For the reasons discussed below, the Court dismisses CSNC as a defendant from this case and grants Plaintiffs' request for limited jurisdictional discovery, with modifications to the scope of the specific requests.
I.
Under Federal Rule of Civil Procedure 12(b)(2), a defendant may move to dismiss a claim for lack of personal jurisdiction. Fed. R. Civ. P. 12(b)(2). "The burden of demonstrating the facts that establish personal jurisdiction falls on the plaintiff," Metcalfe v. Renaissance Marine, Inc., 566 F.3d 324, 330 (3d Cir. 2009) (internal quotation marks and citations omitted), and the plaintiff must do so with "'reasonable particularity,'" Batista v. O'Jays, Inc., Civil Action No. 18-0636, 2019 WL 400060, at *3 (E.D. Pa. Jan. 30, 2019) (quoting Mellon Bank PSFS, Nat'l Ass'n v. Farino, 960 F.3d 1217, 1223 (3d Cir. 1992)). When a court does not hold an evidentiary hearing, as is the case here, the plaintiff need only state a prima facie case of personal jurisdiction. D'Jamoos ex rel. Estate of Weingeroff v. Pilatus Aircraft Ltd., 566 F.3d 94, 102 (3d Cir. 2009); Metcalfe, 566 F.3d at 330.
In reviewing a Rule 12(b)(2) motion, "'a court must accept all of the plaintiff's allegations as true and construe disputed facts in favor of the plaintiff.'" Lionti v. Dipna, Inc., Civil Action No. 17-01678, 2017 WL 2779576, at *1 (E.D. Pa. June 27, 2017) (quoting Pinker v. Roche Holdings, Ltd., 292 F.3d 361, 368 (3d Cir. 2002)); see also Metcalfe, 566 F.3d at 330; Toys "R" Us, Inc. v.

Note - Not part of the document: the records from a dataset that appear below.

variable (W : WeierstrassCurve ℚ) [W.IsElliptic] {K : Type} [Field K] [NumberField K]

omit [W.IsElliptic] in
/-- **A lift of the identity commutes with every isogeny over `K`**: if `τ` lifts `1 ∈ Aut(K/ℚ)` then `τ` is a `K`-automorphism of
`K̄`, i.e. an element of `Γ_K`, and `φ (τ Q) = τ (φ Q)` for every isogeny `φ` of `E_K` defined over `K`. [folklore] -/
theorem isogeny_pointsMap_of_isLiftOfAut_one {τ : AlgebraicClosure K ≃+* AlgebraicClosure K}
    (hτ : IsLiftOfAut (1 : K ≃ₐ[ℚ] K) τ) (φ : Isogeny (W.baseChange K) (W.baseChange K))
    (Q : (W.baseChange K).geomPoints) : φ (hτ.pointsMap W Q) = hτ.pointsMap W (φ Q) := by
  -- `τ` as an element of `Γ_K`
  let g : absoluteGaloisGroup K := (absoluteGaloisGroup.toAlgEquiv K).symm
    { τ with commutes' := fun x ↦ by simpa using hτ x }
  have hg : ∀ R : (W.baseChange K).geomPoints, hτ.pointsMap W R = g • R := by
    intro R
    change ((W.baseChange K).baseChange (AlgebraicClosure K)).toAffine.Point at R
    rcases R with _ | ⟨x, y, h⟩
    · rfl
    · exact Affine.Point.some_eq_some_of_eq rfl rfl
  rw [hg, hg, φ.map_smul]

/-- **For `K` imaginary quadratic the conjugating automorphism of B6 is the non-trivial one.** `W/ℚ` elliptic, `K` imaginary
quadratic, `φ` an endo-isogeny of `W_K` over `K` with `φ(φP) = φP − 2P` and `#ker φ = 2` (e.g. the complex multiplication
`[(1+√−7)/2]`, `j = −3375`, `K ∋ √−7`), `σ ∈ Aut(K/ℚ)`, `σ ≠ 1`, `τ` ANY lift of `σ`: then `φ(τQ) = τQ − τ(φQ)` holds on `H¹(K, E)`
in the form `H¹(φ) τ_* = τ_* − τ_* H¹(φ)`. Proof: B6's conjugating `σ'` (`exists_conjugating_lift`) is `≠ 1` — a lift of `1`
commutes with `φ` (`isogeny_pointsMap_of_isLiftOfAut_one`), contradicting the anti-commutation at `0 ≠ Q ∈ ker φ` — so `σ' = σ`
(`#Aut(K/ℚ) = 2`, `IsGalois.card_aut_eq_finrank`), and `τ_*` does not depend on the lift (`SylvesterTwoShaConjugation.conjH1Points_eq`).
[cite: GrossLMS1991, §5 (5.1)] [cite: SilvermanATAEC1994, II §2 Thm. 2.2(b)] -/
theorem galH1Map_conjH1Points_of_isImaginaryQuadratic (hKq : IsImaginaryQuadratic K)
    (φ : Isogeny (W.baseChange K) (W.baseChange K)) (hrel : ∀ P, φ (φ P) = φ P - 2 • P)
    (hker : Nat.card φ.toAddMonoidHom.ker = 2)
    {σ : K ≃ₐ[ℚ] K} (hσ : σ ≠ 1) {τ : AlgebraicClosure K ≃+* AlgebraicClosure K} (hτ : IsLiftOfAut σ τ)
    (c : (W.baseChange K).galH1) :
    galH1Map φ.toAddMonoidHom φ.equivariant (hτ.conjH1Points W c) =
      hτ.conjH1Points W c - hτ.conjH1Points W (galH1Map φ.toAddMonoidHom φ.equivariant c) := by
  haveI : IsGalois ℚ K := Literature.FieldTheory.Galois.isGalois_of_finrank_eq_two (F := ℚ) hKq.1
  obtain ⟨σ', τ', hτ', hanti'⟩ := exists_conjugating_lift W K φ hrel
  -- `σ' ≠ 1`
  have hσ' : σ' ≠ 1 := by
    intro h1
    subst h1
    -- a non-zero `Q ∈ ker φ`
    haveI : Finite φ.toAddMonoidHom.ker := Nat.finite_of_card_ne_zero (by rw [hker]; norm_num)
    have hnt : Nontrivial φ.toAddMonoidHom.ker := by
      rw [← Finite.one_lt_card_iff_nontrivial, hker]; norm_num
    obtain ⟨⟨Q, hQ⟩, hQ0⟩ := exists_ne (0 : φ.toAddMonoidHom.ker)
    rw [AddMonoidHom.mem_ker] at hQ
    have hQne : Q ≠ 0 := fun h ↦ hQ0 (Subtype.ext h)
    have h := hanti' Q
    rw [isogeny_pointsMap_of_isLiftOfAut_one W hτ' φ Q] at h
    change hτ'.pointsMap W (φ.toAddMonoidHom Q) = hτ'.pointsMap W Q - hτ'.pointsMap W (φ.toAddMonoidHom Q) at h
    rw [hQ, map_zero, sub_zero, eq_comm] at h
    -- `τ' Q = 0 ⇒ Q = 0` (apply `τ'⁻¹`)
    have := congrArg (hτ'.symm_isLiftOfAut.pointsMap W) h
    rw [map_zero] at this
    apply hQne
    rw [← this]
    change ((W.baseChange K).baseChange (AlgebraicClosure K)).toAffine.Point at Q
    rcases Q with _ | ⟨x, y, hxy⟩
    · rfl
    · exact Affine.Point.some_eq_some_of_eq (τ'.symm_apply_apply x).symm (τ'.symm_apply_apply y).symm
  -- `σ' = σ`: both non-trivial in a group of order `2`
  have hcard : Nat.card (K ≃ₐ[ℚ] K) = 2 := by rw [IsGalois.card_aut_eq_finrank, hKq.1]
  have hσσ' : σ' = σ := by
    obtain ⟨x, y, hxy, huniv⟩ := Nat.card_eq_two_iff.mp hcard
    have h1 : (1 : K ≃ₐ[ℚ] K) ∈ ({x, y} : Set (K ≃ₐ[ℚ] K)) := huniv ▸ Set.mem_univ _
    have h2 : σ ∈ ({x, y} : Set (K ≃ₐ[ℚ] K)) := huniv ▸ Set.mem_univ _
    have h3 : σ' ∈ ({x, y} : Set (K ≃ₐ[ℚ] K)) := huniv ▸ Set.mem_univ _
    simp only [Set.mem_insert_iff, Set.mem_singleton_iff] at h1 h2 h3
    rcases h1 with rfl | rfl <;> rcases h2 with rfl | rfl <;> rcases h3 with rfl | rfl <;>
      first | rfl | exact absurd rfl hσ | exact absurd rfl hσ'
  subst hσσ'
  -- independence of the lift
  rw [SylvesterTwoShaConjugation.conjH1Points_eq W hτ hτ']
  exact galH1Map_conjH1Points_of_anti W hτ' φ.toAddMonoidHom φ.equivariant hanti' c
/-- **Link (sibling datum, expanding direction).** For the sibling crux's C₄ datum (stmt-NavierStokesRegularity-15400,
line `Sketch`: `P₀ = (1,0,−10)`, `e₀ = (0,4/5,3/5)`, `γ/2π = 8`, `α = −5/8`), the directional strain of the inner skeleton field
(Leray–rotation drift `½x + (5/8) e₃×x` plus the straight-line Biot–Savart induction of the three image lines) at the point
`x = P₀ + t e₀` in the FIXED cross direction `v = (5, −3, 4) ⊥ e₀` (`‖v‖² = 50`), `d/ds ⟪v, W̃(x + s v)⟫|₀`, is the closed form `Q`.
[folklore] -/
theorem stub_siblingDatumStrainModel :
    ∀ (Q : ℝ → ℝ), (∀ t, Q t = (25 : ℝ) + ((5760000 : ℝ) * t ^ 2 + (63240000 : ℝ) * t - 46200000) / (272 * t ^ 2 - 320 * t + 425) ^ 2 + ((2520000 : ℝ) * t ^ 2 + (17280000 : ℝ) * t - 10937500) / (144 * t ^ 2 + 625) ^ 2 + ((5760000 : ℝ) * t ^ 2 + (2040000 : ℝ) * t - 7800000) / (272 * t ^ 2 + 320 * t + 425) ^ 2) →
      ∀ (t : ℝ) (x : EuclideanSpace ℝ (Fin 3)), x = !₂[(1 : ℝ), (0 : ℝ), ((-10) : ℝ)] + t • !₂[(0 : ℝ), (4 / 5 : ℝ), (3 / 5 : ℝ)] →
        HasDerivAt (fun s : ℝ => inner ℝ ((1 / 2 : ℝ) • (x + s • !₂[(5 : ℝ), ((-3) : ℝ), (4 : ℝ)]) - (-(5 / 8 : ℝ)) • Literature.Analysis.FluidPDE.cross (EuclideanSpace.single (2 : Fin 3) (1 : ℝ)) (x + s • !₂[(5 : ℝ), ((-3) : ℝ), (4 : ℝ)]) + ((8 : ℝ) / (‖(x + s • !₂[(5 : ℝ), ((-3) : ℝ), (4 : ℝ)]) - !₂[(0 : ℝ), (1 : ℝ), ((-10) : ℝ)]‖ ^ 2 - (inner ℝ ((x + s • !₂[(5 : ℝ), ((-3) : ℝ), (4 : ℝ)]) - !₂[(0 : ℝ), (1 : ℝ), ((-10) : ℝ)]) !₂[(-(4 / 5 : ℝ)), (0 : ℝ), (3 / 5 : ℝ)]) ^ 2)) • Literature.Analysis.FluidPDE.cross !₂[(-(4 / 5 : ℝ)), (0 : ℝ), (3 / 5 : ℝ)] ((x + s • !₂[(5 : ℝ), ((-3) : ℝ), (4 : ℝ)]) - !₂[(0 : ℝ), (1 : ℝ), ((-10) : ℝ)]) + ((8 : ℝ) / (‖(x + s • !₂[(5 : ℝ), ((-3) : ℝ), (4 : ℝ)]) - !₂[((-1) : ℝ), (0 : ℝ), ((-10) : ℝ)]‖ ^ 2 - (inner ℝ ((x + s • !₂[(5 : ℝ), ((-3) : ℝ), (4 : ℝ)]) - !₂[((-1) : ℝ), (0 : ℝ), ((-10) : ℝ)]) !₂[(0 : ℝ), (-(4 / 5 : ℝ)), (3 / 5 : ℝ)]) ^ 2)) • Literature.Analysis.FluidPDE.cross !₂[(0 : ℝ), (-(4 / 5 : ℝ)), (3 / 5 : ℝ)] ((x + s • !₂[(5 : ℝ), ((-3) : ℝ), (4 : ℝ)]) - !₂[((-1) : ℝ), (0 : ℝ), ((-10) : ℝ)]) + ((8 : ℝ) / (‖(x + s • !₂[(5 : ℝ), ((-3) : ℝ), (4 : ℝ)]) - !₂[(0 : ℝ), ((-1) : ℝ), ((-10) : ℝ)]‖ ^ 2 - (inner ℝ ((x + s • !₂[(5 : ℝ), ((-3) : ℝ), (4 : ℝ)]) - !₂[(0 : ℝ), ((-1) : ℝ), ((-10) : ℝ)]) !₂[(4 / 5 : ℝ), (0 : ℝ), (3 / 5 : ℝ)]) ^ 2)) • Literature.Analysis.FluidPDE.cross !₂[(4 / 5 : ℝ), (0 : ℝ), (3 / 5 : ℝ)] ((x + s • !₂[(5 : ℝ), ((-3) : ℝ), (4 : ℝ)]) - !₂[(0 : ℝ), ((-1) : ℝ), ((-10) : ℝ)])) !₂[(5 : ℝ), ((-3) : ℝ), (4 : ℝ)]) (Q t) 0 := by
  intro Q hQ t x hx
  obtain ⟨hD₁, hβ₁, hc₁⟩ := strain_sibling_datum_one t x hx
  obtain ⟨hD₂, hβ₂, hc₂⟩ := strain_sibling_datum_two t x hx
  obtain ⟨hD₃, hβ₃, hc₃⟩ := strain_sibling_datum_three t x hx
  have hvv := strain_sibling_datum_norm_sq
  have hp₁ : 0 < 272 * t ^ 2 - 320 * t + 425 := by nlinarith [sq_nonneg (17 * t - 10)]
  have hp₂ : 0 < 144 * t ^ 2 + 625 := by positivity
  have hp₃ : 0 < 272 * t ^ 2 + 320 * t + 425 := by nlinarith [sq_nonneg (17 * t + 10)]
  refine (strain_hasDerivAt_link x _ _ _ _ _ _ _ _ (-(5 / 8 : ℝ)) 8 ?_ ?_ ?_).congr_deriv ?_
  · rw [hD₁]; exact div_ne_zero (mul_ne_zero two_ne_zero hp₁.ne') (by norm_num)
  · rw [hD₂]; positivity
  · rw [hD₃]; exact div_ne_zero (mul_ne_zero two_ne_zero hp₃.ne') (by norm_num)
  · rw [hQ, hD₁, hD₂, hD₃, hβ₁, hβ₂, hβ₃, hc₁, hc₂, hc₃, hvv]
    have hq₁ := hp₁.ne'
    have hq₂ := hp₂.ne'
    have hq₃ := hp₃.ne'
    field_simp
    ring

end Summit.NavierStokesRegularity.NavierStokesRegularity.Theorems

Step Two, S.A., 318 F.3d 446, 457 (3d Cir. 2003). Nonetheless, "once a defendant has raised a jurisdictional defense, the plaintiff must prove by affidavits or other competent evidence that jurisdiction is proper." Metcalfe, 566 F.3d at 330. In other words, to establish that personal jurisdiction exists and survive a Rule 12(b)(2) motion to dismiss, a plaintiff may not merely rely on the allegations in its complaint. See Liontl, 2017 WL 2779576, at *1 ("The plaintiff may not rely on the bare pleadings alone in order to withstand a defendant's motion to dismiss for lack of personal jurisdiction; instead, the plaintiff must present competent evidence, such as sworn affidavits, to support its jurisdictional allegations. The plaintiff must respond to the defendant's motion with actual proofs; affidavits which parrot and do no more than restate the plaintiff's allegations . . . do not end the inquiry." (internal quotation marks and citations omitted)); Pendergrass-Walker v. Guy M. Turner, Inc., Civil Action No. 16-5630, 2017 WL 2672634, at *3 (E.D. Pa. June 21, 2017) ("When a defendant raises the defense of the court's lack of personal jurisdiction, the plaintiff bears the burden of coming forward with sufficient facts to establish that jurisdiction is proper. To meet this burden, a plaintiff may not rest on mere allegations in the complaint, but must support the jurisdictional allegations with affidavits or other competent evidence." (internal quotation marks and citations omitted)); see also Goodway Grp. v. Sklerov, Civil Action No. 18-0900, 2018 WL 3870132, at *3 (E.D. Pa. Aug. 15, 2018); Gutierrez v. N. Am. Cerruti Corp., Civil Action No. 13-3012, 2014 WL 6969579, at *2 (E.D. Pa. Dec. 9, 2014); Yearwood v. Turner Constr. Co., Civil Action No. 09-5945, 2011 WL 570003, at *2 (E.D. Pa. Feb. 15, 2011).
II.
A district court may exercise personal jurisdiction over a non-resident defendant to the extent permitted by the law of the state in which the court sits. O'Connor v. Sandy Lane Hotel Co., 496 F.3d 312, 316 (3d Cir. 2007); see also Mellon Bank, 960 F.2d at 1221; Neff v. PKS Holdings, Inc., No. 5:18-cv-1826, 2019 WL 3729568, at *3 (E.D. Pa. Aug. 8, 2019). Pennsylvania's long-arm statute authorizes courts to assert personal jurisdiction to the fullest extent allowed under the United States Constitution. 42 Pa. Const. Stat. Ann. § 5322(b); see also O'Connor, 496 F.3d at 316; D'Jamoos, 566 F.3d at 102. Under the Due Process Clause of the Fourteenth Amendment, for a court to exercise personal jurisdiction over a non-resident defendant, the defendant must "have certain minimum contacts with [the state] such that the maintenance of the suit does not offend 'traditional notions of fair play and substantial justice.'" Int'l Shoe Co. v. State of Wash., Off. of Unemployment Compensation & Placement, 326 U.S. 310, 316 (1945) (citation omitted); see also O'Connor, 496 F.3d at 316 ("[I]n determining whether personal jurisdiction exists, we ask whether, under the Due Process Clause, the defendant has 'certain minimum contacts with . . . [Pennsylvania] such that the maintenance of the suit does not offend traditional notions of fair play and substantial justice.'" (citation omitted)); D'Jamoos, 566 F.3d at 102 (same).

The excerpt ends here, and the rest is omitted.